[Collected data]
import Summits.CriticalPhenomena.PercolationContinuityZ3.Theorems.PercNearOneGluingNoHeavyLowerTailSahiCombTriWShell

/-!
# `TRI_W(a) ≥ 0` on every cell when one member is a RECTANGLE `u(y) ∧ v(z)` (every index cube)

Support file of the one-cut programme (crux `NoHeavyLowerTail`, stmt-CriticalPhenomena-4575; lemma factory `prim-lf-1` gen 29; memo
`FROM-prim-lf-1-gen29-RHO-INTERPOLATION.md` §5).  Companion of `…SahiCombTriWPartialRefl` (the union-of-two-cylinders stratum `u(y) ∨ v(z)`).

Setting (a CELL of the triangle class in the language of `…SahiCombTriWGeneral`): `W = Finset γ` with a block `S ⊆ γ` (so `W = 2^S × 2^{Sᶜ}`), an index cube
`Finset β`, a monotone family `F` of `S`-CYLINDER up-sets (membership of `e` depends only on `e ∩ S`), a monotone family `G` of `Sᶜ`-cylinder up-sets, and
`P = A ∩ B` with `A` an `S`-cylinder up-set and `B` an `Sᶜ`-cylinder up-set — in the three-cube dictionary `P = h = u × v ⊆ Y × Z`, a RECTANGLE (product of
two up-sets; the principal up-sets `↑m` of `…SahiCombTriWPrincipal` are the rectangles of principal factors).

* `FiveUpSet.card_inter_mul_card_of_cyl` — the product rule `#(C ∩ D) · #W = #C · #D` for an `S`-cylinder `C` and an `Sᶜ`-cylinder `D` (via the mixing
  involution `(e, e') ↦ ((e ∩ S) ∪ (e' ∩ Sᶜ), (e' ∩ S) ∪ (e ∩ Sᶜ))`, local to the proof);
* `FiveUpSet.card_mul_triWTerm_rectangle` — with `a_x = #(A ∩ F x)`, `b_x = #(A ∩ refl (F x))`, `a'_x = #(B ∩ G x)`, `b'_x = #(B ∩ refl (G x))`:
  `#W · triWTerm (A ∩ B) F G x = 2 a_x a'_x − b_x a'_{xᶜ} − a_x b'_{xᶜ} − b_x b'_x + b_x b'_{xᶜ}`
  `= a_x (a'_x − a'_{xᶜ}) + (a_x − b_x)(a'_{xᶜ} − b'_{xᶜ}) + (a_x a'_x − b_x b'_x)` (pointwise identity);
* `FiveUpSet.sum_card_mul_card_compl_le` — the "functional Kleitman" `Σ_x a_x a'_{xᶜ} ≤ Σ_x a_x a'_x` (double counting through the index profiles
  `idxSet` of `…TriWShell` + `card_inter_refl_le`);
* **`FiveUpSet.triW_nonneg_of_rectangle`** — `0 ≤ triW (A ∩ B) F G`: the three summands are `≥ 0` by the functional Kleitman inequality, by Kleitman's
  lemma `b ≤ a`, `b' ≤ a'` inside the up-sets `A`, `B`, and by `b b' ≤ a a'`.  In the cell dictionary: **`TRI(a,b,c)(f,g,h) ≥ 0` for all `a, b, c` and all
  increasing `f, g` whenever `h(y,z) = u(y) ∧ v(z)`** (and, by the `S₃`-symmetry of cells, whenever any one member is a product of up-sets of its two
  blocks) — a stratum of `FiveUpSet.TriWIneq` on cells by a condition on one member, containing the principal stratum.
HONEST LABEL: an elementary identity + three Kleitman estimates; `TriWIneq` (a ≥ 2, general `P`) remains OPEN. [this work]
-/

namespace Summit.CriticalPhenomena.PercolationContinuityZ3.Theorems

namespace FiveUpSet

open Finset

variable {β γ : Type} [DecidableEq β] [Fintype β] [DecidableEq γ] [Fintype γ]

/-! ### Cylinders: closure properties -/

/-- The antipodal image of a `T`-cylinder is a `T`-cylinder. [this work] -/
theorem refl_cyl {T : Finset γ} {A : Finset (Finset γ)} (hA : ∀ e e', e ∩ T = e' ∩ T → (e ∈ A ↔ e' ∈ A)) :
    ∀ e e' : Finset γ, e ∩ T = e' ∩ T → (e ∈ refl A ↔ e' ∈ refl A) := by
  intro e e' h
  rw [mem_refl, mem_refl]
  apply hA
  ext i
  have hi : i ∈ e ∩ T ↔ i ∈ e' ∩ T := by rw [h]
  simp only [mem_inter, mem_compl] at hi ⊢
  tauto

omit [Fintype γ] in
/-- The intersection of two `T`-cylinders is a `T`-cylinder. [this work] -/
theorem inter_cyl {T : Finset γ} {A C : Finset (Finset γ)} (hA : ∀ e e', e ∩ T = e' ∩ T → (e ∈ A ↔ e' ∈ A))
    (hC : ∀ e e', e ∩ T = e' ∩ T → (e ∈ C ↔ e' ∈ C)) :
    ∀ e e' : Finset γ, e ∩ T = e' ∩ T → (e ∈ A ∩ C ↔ e' ∈ A ∩ C) := by
  intro e e' h
  rw [mem_inter, mem_inter, hA e e' h, hC e e' h]

/-! ### The product rule for complementary cylinders -/

/-- **Product rule for complementary cylinders** (uniform measure: cylinder events on disjoint blocks are independent, counting form):
for an `S`-cylinder `C` and an `Sᶜ`-cylinder `D`, `#(C ∩ D) · #(Finset γ) = #C · #D`. [this work] -/
theorem card_inter_mul_card_of_cyl (S : Finset γ) (C D : Finset (Finset γ))
    (hC : ∀ e e', e ∩ S = e' ∩ S → (e ∈ C ↔ e' ∈ C)) (hD : ∀ e e', e ∩ Sᶜ = e' ∩ Sᶜ → (e ∈ D ↔ e' ∈ D)) :
    (C ∩ D).card * Fintype.card (Finset γ) = C.card * D.card := by
  -- the mixing involution: exchange the `Sᶜ`-parts of a pair
  set μ : Finset γ × Finset γ → Finset γ × Finset γ :=
    fun p => ((p.1 ∩ S) ∪ (p.2 ∩ Sᶜ), (p.2 ∩ S) ∪ (p.1 ∩ Sᶜ)) with hμ
  have m1 : ∀ p, (μ p).1 ∩ S = p.1 ∩ S := fun p => by
    ext i; simp only [hμ, mem_inter, mem_union, mem_compl]; tauto
  have m2 : ∀ p, (μ p).1 ∩ Sᶜ = p.2 ∩ Sᶜ := fun p => by
    ext i; simp only [hμ, mem_inter, mem_union, mem_compl]; tauto
  have m3 : ∀ p, (μ p).2 ∩ Sᶜ = p.1 ∩ Sᶜ := fun p => by
    ext i; simp only [hμ, mem_inter, mem_union, mem_compl]; tauto
  have mm : ∀ p, μ (μ p) = p := fun p => by
    ext i
    · simp only [hμ, mem_inter, mem_union, mem_compl]; tauto
    · simp only [hμ, mem_inter, mem_union, mem_compl]; tauto
  have hinj : Function.Injective μ := Function.LeftInverse.injective mm
  have h1 : ∀ p ∈ (C ∩ D) ×ˢ (univ : Finset (Finset γ)), μ p ∈ C ×ˢ D := by
    intro p hp
    rw [mem_product] at hp ⊢
    obtain ⟨hp1, -⟩ := hp
    rw [mem_inter] at hp1
    exact ⟨(hC _ _ (m1 p)).2 hp1.1, (hD _ _ (m3 p)).2 hp1.2⟩
  have h2 : ∀ p ∈ C ×ˢ D, μ p ∈ (C ∩ D) ×ˢ (univ : Finset (Finset γ)) := by
    intro p hp
    rw [mem_product] at hp ⊢
    exact ⟨mem_inter.2 ⟨(hC _ _ (m1 p)).2 hp.1, (hD _ _ (m2 p)).2 hp.2⟩, mem_univ _⟩
  apply le_antisymm
  · calc (C ∩ D).card * Fintype.card (Finset γ) = ((C ∩ D) ×ˢ (univ : Finset (Finset γ))).card := by
          rw [card_product, card_univ]
      _ ≤ (C ×ˢ D).card := card_le_card_of_injOn μ h1 hinj.injOn
      _ = C.card * D.card := card_product _ _
  · calc C.card * D.card = (C ×ˢ D).card := (card_product _ _).symm
      _ ≤ ((C ∩ D) ×ˢ (univ : Finset (Finset γ))).card := card_le_card_of_injOn μ h2 hinj.injOn
      _ = (C ∩ D).card * Fintype.card (Finset γ) := by rw [card_product, card_univ]

/-- Integer form of the product rule, for a rectangle `A ∩ B` met with two more cylinders:
`#W · #(A ∩ B ∩ X ∩ Y) = #(A ∩ X) · #(B ∩ Y)` for `S`-cylinders `A, X` and `Sᶜ`-cylinders `B, Y`. [this work] -/
theorem card_rect_inter (S : Finset γ) {A B X Y : Finset (Finset γ)}
    (hA : ∀ e e', e ∩ S = e' ∩ S → (e ∈ A ↔ e' ∈ A)) (hB : ∀ e e', e ∩ Sᶜ = e' ∩ Sᶜ → (e ∈ B ↔ e' ∈ B))
    (hX : ∀ e e', e ∩ S = e' ∩ S → (e ∈ X ↔ e' ∈ X)) (hY : ∀ e e', e ∩ Sᶜ = e' ∩ Sᶜ → (e ∈ Y ↔ e' ∈ Y)) :
    (Fintype.card (Finset γ) : ℤ) * ((A ∩ B ∩ X ∩ Y).card : ℤ) = ((A ∩ X).card : ℤ) * ((B ∩ Y).card : ℤ) := by
  have hset : A ∩ B ∩ X ∩ Y = (A ∩ X) ∩ (B ∩ Y) := by
    ext e; simp only [mem_inter]; tauto
  have h := card_inter_mul_card_of_cyl S (A ∩ X) (B ∩ Y) (inter_cyl hA hX) (inter_cyl hB hY)
  rw [hset]
  have h' : ((A ∩ X ∩ (B ∩ Y)).card : ℤ) * (Fintype.card (Finset γ) : ℤ) = ((A ∩ X).card : ℤ) * ((B ∩ Y).card : ℤ) := by
    exact_mod_cast h
  rw [mul_comm]
  exact h'

/-! ### The pointwise identity -/

/-- **`#W · triWTerm` on a rectangle, and its three-positive-pieces form.**  With `a = #(A ∩ F x)`, `b = #(A ∩ refl (F x))`, `a' y = #(B ∩ G y)`,
`b' y = #(B ∩ refl (G y))`:  `#W · triWTerm (A ∩ B) F G x = a (a' x − a' xᶜ) + (a − b)(a' xᶜ − b' xᶜ) + (a·a' x − b·b' x)`. [this work] -/
theorem card_mul_triWTerm_rectangle (S : Finset γ) (A B : Finset (Finset γ)) (F G : Finset β → Finset (Finset γ))
    (hA : ∀ e e', e ∩ S = e' ∩ S → (e ∈ A ↔ e' ∈ A)) (hB : ∀ e e', e ∩ Sᶜ = e' ∩ Sᶜ → (e ∈ B ↔ e' ∈ B))
    (hF : ∀ x e e', e ∩ S = e' ∩ S → (e ∈ F x ↔ e' ∈ F x)) (hG : ∀ x e e', e ∩ Sᶜ = e' ∩ Sᶜ → (e ∈ G x ↔ e' ∈ G x)) (x : Finset β) :
    (Fintype.card (Finset γ) : ℤ) * triWTerm (A ∩ B) F G x
      = ((A ∩ F x).card : ℤ) * (((B ∩ G x).card : ℤ) - (B ∩ G xᶜ).card)
        + (((A ∩ F x).card : ℤ) - (A ∩ refl (F x)).card) * (((B ∩ G xᶜ).card : ℤ) - (B ∩ refl (G xᶜ)).card)
        + (((A ∩ F x).card : ℤ) * (B ∩ G x).card - ((A ∩ refl (F x)).card : ℤ) * (B ∩ refl (G x)).card) := by
  have t1 := card_rect_inter S hA hB (hF x) (hG x)
  have t2 := card_rect_inter S hA hB (refl_cyl (hF x)) (hG xᶜ)
  have t3 := card_rect_inter S hA hB (hF x) (refl_cyl (hG xᶜ))
  have t4 := card_rect_inter S hA hB (refl_cyl (hF x)) (refl_cyl (hG x))
  have t5 := card_rect_inter S hA hB (refl_cyl (hF x)) (refl_cyl (hG xᶜ))
  unfold triWTerm
  linear_combination 2 * t1 - t2 - t3 - t4 + t5

/-! ### The functional Kleitman inequality by double counting -/

omit [Fintype γ] in
/-- Double counting: `Σ_x #(A ∩ F x) · #(B ∩ G x) = Σ_{e ∈ A} Σ_{e' ∈ B} #(α_e ∩ β_{e'})` with the index profiles `α_e = idxSet F e`. [this work] -/
theorem sum_card_mul_card_eq (A B : Finset (Finset γ)) (F G : Finset β → Finset (Finset γ)) :
    ∑ x : Finset β, ((A ∩ F x).card : ℤ) * ((B ∩ G x).card : ℤ)
      = ∑ e ∈ A, ∑ e' ∈ B, ((idxSet F e ∩ idxSet G e').card : ℤ) := by
  have hA : ∀ x, ((A ∩ F x).card : ℤ) = ∑ e ∈ A, (if e ∈ F x then (1 : ℤ) else 0) := by
    intro x; rw [Finset.sum_boole, Finset.filter_mem_eq_inter]
  have hB : ∀ x, ((B ∩ G x).card : ℤ) = ∑ e' ∈ B, (if e' ∈ G x then (1 : ℤ) else 0) := by
    intro x; rw [Finset.sum_boole, Finset.filter_mem_eq_inter]
  have hI : ∀ e e', ((idxSet F e ∩ idxSet G e').card : ℤ)
      = ∑ x : Finset β, (if e ∈ F x then (1 : ℤ) else 0) * (if e' ∈ G x then (1 : ℤ) else 0) := by
    intro e e'
    have h1 : ∀ x : Finset β, (if e ∈ F x then (1 : ℤ) else 0) * (if e' ∈ G x then (1 : ℤ) else 0)
        = if (e ∈ F x ∧ e' ∈ G x) then (1 : ℤ) else 0 := by
      intro x; by_cases h : e ∈ F x <;> by_cases h' : e' ∈ G x <;> simp [h, h']
    simp only [h1]
    rw [Finset.sum_boole]
    have hT : (Finset.univ.filter fun x => e ∈ F x ∧ e' ∈ G x) = idxSet F e ∩ idxSet G e' := by
      ext x; simp [idxSet]
    rw [hT]
  simp only [hA, hB, hI, Finset.sum_mul_sum]
  rw [Finset.sum_comm]
  refine Finset.sum_congr rfl fun e _ => ?_
  rw [Finset.sum_comm]

omit [Fintype γ] in
/-- Double counting with the second family reflected in the index: `Σ_x #(A ∩ F x) · #(B ∩ G xᶜ) = Σ_{e ∈ A} Σ_{e' ∈ B} #(α_e ∩ refl β_{e'})`. [this work] -/
theorem sum_card_mul_card_compl_eq (A B : Finset (Finset γ)) (F G : Finset β → Finset (Finset γ)) :
    ∑ x : Finset β, ((A ∩ F x).card : ℤ) * ((B ∩ G xᶜ).card : ℤ)
      = ∑ e ∈ A, ∑ e' ∈ B, ((idxSet F e ∩ refl (idxSet G e')).card : ℤ) := by
  have hA : ∀ x, ((A ∩ F x).card : ℤ) = ∑ e ∈ A, (if e ∈ F x then (1 : ℤ) else 0) := by
    intro x; rw [Finset.sum_boole, Finset.filter_mem_eq_inter]
  have hB : ∀ x : Finset β, ((B ∩ G xᶜ).card : ℤ) = ∑ e' ∈ B, (if e' ∈ G xᶜ then (1 : ℤ) else 0) := by
    intro x; rw [Finset.sum_boole, Finset.filter_mem_eq_inter]
  have hI : ∀ e e', ((idxSet F e ∩ refl (idxSet G e')).card : ℤ)
      = ∑ x : Finset β, (if e ∈ F x then (1 : ℤ) else 0) * (if e' ∈ G xᶜ then (1 : ℤ) else 0) := by
    intro e e'
    have h1 : ∀ x : Finset β, (if e ∈ F x then (1 : ℤ) else 0) * (if e' ∈ G xᶜ then (1 : ℤ) else 0)
        = if (e ∈ F x ∧ e' ∈ G xᶜ) then (1 : ℤ) else 0 := by
      intro x; by_cases h : e ∈ F x <;> by_cases h' : e' ∈ G xᶜ <;> simp [h, h']
    simp only [h1]
    rw [Finset.sum_boole]
    have hT : (Finset.univ.filter fun x : Finset β => e ∈ F x ∧ e' ∈ G xᶜ) = idxSet F e ∩ refl (idxSet G e') := by
      ext x; simp [idxSet, mem_refl]
    rw [hT]
  simp only [hA, hB, hI, Finset.sum_mul_sum]
  rw [Finset.sum_comm]
  refine Finset.sum_congr rfl fun e _ => ?_
  rw [Finset.sum_comm]

omit [Fintype γ] in
/-- **Functional Kleitman inequality** for the profiles `a_x = #(A ∩ F x)`, `a'_x = #(B ∩ G x)` of monotone families (any `A, B`):
`Σ_x a_x a'_{xᶜ} ≤ Σ_x a_x a'_x` (Kleitman's lemma `card_inter_refl_le` in the index cube, through the index profiles). [this work] -/
theorem sum_card_mul_card_compl_le (A B : Finset (Finset γ)) {F G : Finset β → Finset (Finset γ)}
    (hFm : Monotone F) (hGm : Monotone G) :
    ∑ x : Finset β, ((A ∩ F x).card : ℤ) * ((B ∩ G xᶜ).card : ℤ)
      ≤ ∑ x : Finset β, ((A ∩ F x).card : ℤ) * ((B ∩ G x).card : ℤ) := by
  rw [sum_card_mul_card_compl_eq A B F G, sum_card_mul_card_eq A B F G]
  refine Finset.sum_le_sum fun e _ => Finset.sum_le_sum fun e' _ => ?_
  exact_mod_cast card_inter_refl_le (isUpperSet_idxSet hFm e) (isUpperSet_idxSet hGm e')

/-! ### The rectangle stratum -/

/-- **`TRI_W(a) ≥ 0` on every cell when `P` is a rectangle.**  Let `S ⊆ γ` be a block, `F` a monotone family of `S`-cylinder up-sets and `G` a monotone
family of `Sᶜ`-cylinder up-sets over any index cube `Finset β`, and `P = A ∩ B` with `A` an `S`-cylinder up-set and `B` an `Sᶜ`-cylinder up-set
(`h(y,z) = u(y) ∧ v(z)` in the cell dictionary).  Then `0 ≤ triW (A ∩ B) F G`.  Proof: `#W · triW = Σ_x [a_x(a'_x − a'_{xᶜ}) + (a_x − b_x)(a'_{xᶜ} − b'_{xᶜ})
+ (a_x a'_x − b_x b'_x)]` (`card_mul_triWTerm_rectangle`); the first sum is `≥ 0` by `sum_card_mul_card_compl_le`, and `b ≤ a`, `b' ≤ a'` by Kleitman's lemma
inside `A` and `B`. [this work] -/
theorem triW_nonneg_of_rectangle (S : Finset γ) (A B : Finset (Finset γ)) (F G : Finset β → Finset (Finset γ))
    (hA : ∀ e e', e ∩ S = e' ∩ S → (e ∈ A ↔ e' ∈ A)) (hB : ∀ e e', e ∩ Sᶜ = e' ∩ Sᶜ → (e ∈ B ↔ e' ∈ B))
    (hAu : IsUpperSet (A : Set (Finset γ))) (hBu : IsUpperSet (B : Set (Finset γ)))
    (hFc : ∀ x e e', e ∩ S = e' ∩ S → (e ∈ F x ↔ e' ∈ F x)) (hGc : ∀ x e e', e ∩ Sᶜ = e' ∩ Sᶜ → (e ∈ G x ↔ e' ∈ G x))
    (hF : ∀ x, IsUpperSet (F x : Set (Finset γ))) (hG : ∀ x, IsUpperSet (G x : Set (Finset γ)))
    (hFm : Monotone F) (hGm : Monotone G) : 0 ≤ triW (A ∩ B) F G := by
  have hN : (0 : ℤ) < (Fintype.card (Finset γ) : ℤ) := by exact_mod_cast Fintype.card_pos
  have key : (Fintype.card (Finset γ) : ℤ) * triW (A ∩ B) F G
      = ∑ x : Finset β, (((A ∩ F x).card : ℤ) * (((B ∩ G x).card : ℤ) - (B ∩ G xᶜ).card)
        + (((A ∩ F x).card : ℤ) - (A ∩ refl (F x)).card) * (((B ∩ G xᶜ).card : ℤ) - (B ∩ refl (G xᶜ)).card)
        + (((A ∩ F x).card : ℤ) * (B ∩ G x).card - ((A ∩ refl (F x)).card : ℤ) * (B ∩ refl (G x)).card)) := by
    unfold triW
    rw [Finset.mul_sum]
    exact Finset.sum_congr rfl fun x _ => card_mul_triWTerm_rectangle S A B F G hA hB hFc hGc x
  have hab : ∀ x : Finset β, ((A ∩ refl (F x)).card : ℤ) ≤ (A ∩ F x).card := fun x => by
    exact_mod_cast card_inter_refl_le hAu (hF x)
  have hab' : ∀ x : Finset β, ((B ∩ refl (G x)).card : ℤ) ≤ (B ∩ G x).card := fun x => by
    exact_mod_cast card_inter_refl_le hBu (hG x)
  have h1 : 0 ≤ ∑ x : Finset β, ((A ∩ F x).card : ℤ) * (((B ∩ G x).card : ℤ) - (B ∩ G xᶜ).card) := by
    have h := sum_card_mul_card_compl_le A B hFm hGm
    have e : ∑ x : Finset β, ((A ∩ F x).card : ℤ) * (((B ∩ G x).card : ℤ) - (B ∩ G xᶜ).card)
        = ∑ x : Finset β, ((A ∩ F x).card : ℤ) * ((B ∩ G x).card : ℤ)
          - ∑ x : Finset β, ((A ∩ F x).card : ℤ) * ((B ∩ G xᶜ).card : ℤ) := by
      rw [← Finset.sum_sub_distrib]
      exact Finset.sum_congr rfl fun x _ => by ring
    rw [e]; linarith
  have h2 : 0 ≤ ∑ x : Finset β, (((A ∩ F x).card : ℤ) - (A ∩ refl (F x)).card) * (((B ∩ G xᶜ).card : ℤ) - (B ∩ refl (G xᶜ)).card) :=
    Finset.sum_nonneg fun x _ => mul_nonneg (sub_nonneg.2 (hab x)) (sub_nonneg.2 (hab' xᶜ))
  have h3 : 0 ≤ ∑ x : Finset β, (((A ∩ F x).card : ℤ) * (B ∩ G x).card - ((A ∩ refl (F x)).card : ℤ) * (B ∩ refl (G x)).card) := by
    refine Finset.sum_nonneg fun x _ => sub_nonneg.2 ?_
    exact mul_le_mul (hab x) (hab' x) (by positivity) (by positivity)
  have htot : 0 ≤ (Fintype.card (Finset γ) : ℤ) * triW (A ∩ B) F G := by
    rw [key, Finset.sum_add_distrib, Finset.sum_add_distrib]
    exact add_nonneg (add_nonneg h1 h2) h3
  exact le_of_mul_le_mul_left (by rw [mul_zero]; exact htot) hN

end FiveUpSet

end Summit.CriticalPhenomena.PercolationContinuityZ3.Theorems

■ What you are asked to do
After locating the line holding "exact_mod_cast card_inter_refl_le (isUpperSet_idxSet" above, output exactly that line and every line after it through the line holding "theorem triW_nonneg_of_rectangle (S". Include nothing else.

■ Solved problem
  exact_mod_cast card_inter_refl_le (isUpperSet_idxSet hFm e) (isUpperSet_idxSet hGm e')

/-! ### The rectangle stratum -/

/-- **`TRI_W(a) ≥ 0` on every cell when `P` is a rectangle.**  Let `S ⊆ γ` be a block, `F` a monotone family of `S`-cylinder up-sets and `G` a monotone
family of `Sᶜ`-cylinder up-sets over any index cube `Finset β`, and `P = A ∩ B` with `A` an `S`-cylinder up-set and `B` an `Sᶜ`-cylinder up-set
(`h(y,z) = u(y) ∧ v(z)` in the cell dictionary).  Then `0 ≤ triW (A ∩ B) F G`.  Proof: `#W · triW = Σ_x [a_x(a'_x − a'_{xᶜ}) + (a_x − b_x)(a'_{xᶜ} − b'_{xᶜ})
+ (a_x a'_x − b_x b'_x)]` (`card_mul_triWTerm_rectangle`); the first sum is `≥ 0` by `sum_card_mul_card_compl_le`, and `b ≤ a`, `b' ≤ a'` by Kleitman's lemma
inside `A` and `B`. [this work] -/
theorem triW_nonneg_of_rectangle (S : Finset γ) (A B : Finset (Finset γ)) (F G : Finset β → Finset (Finset γ))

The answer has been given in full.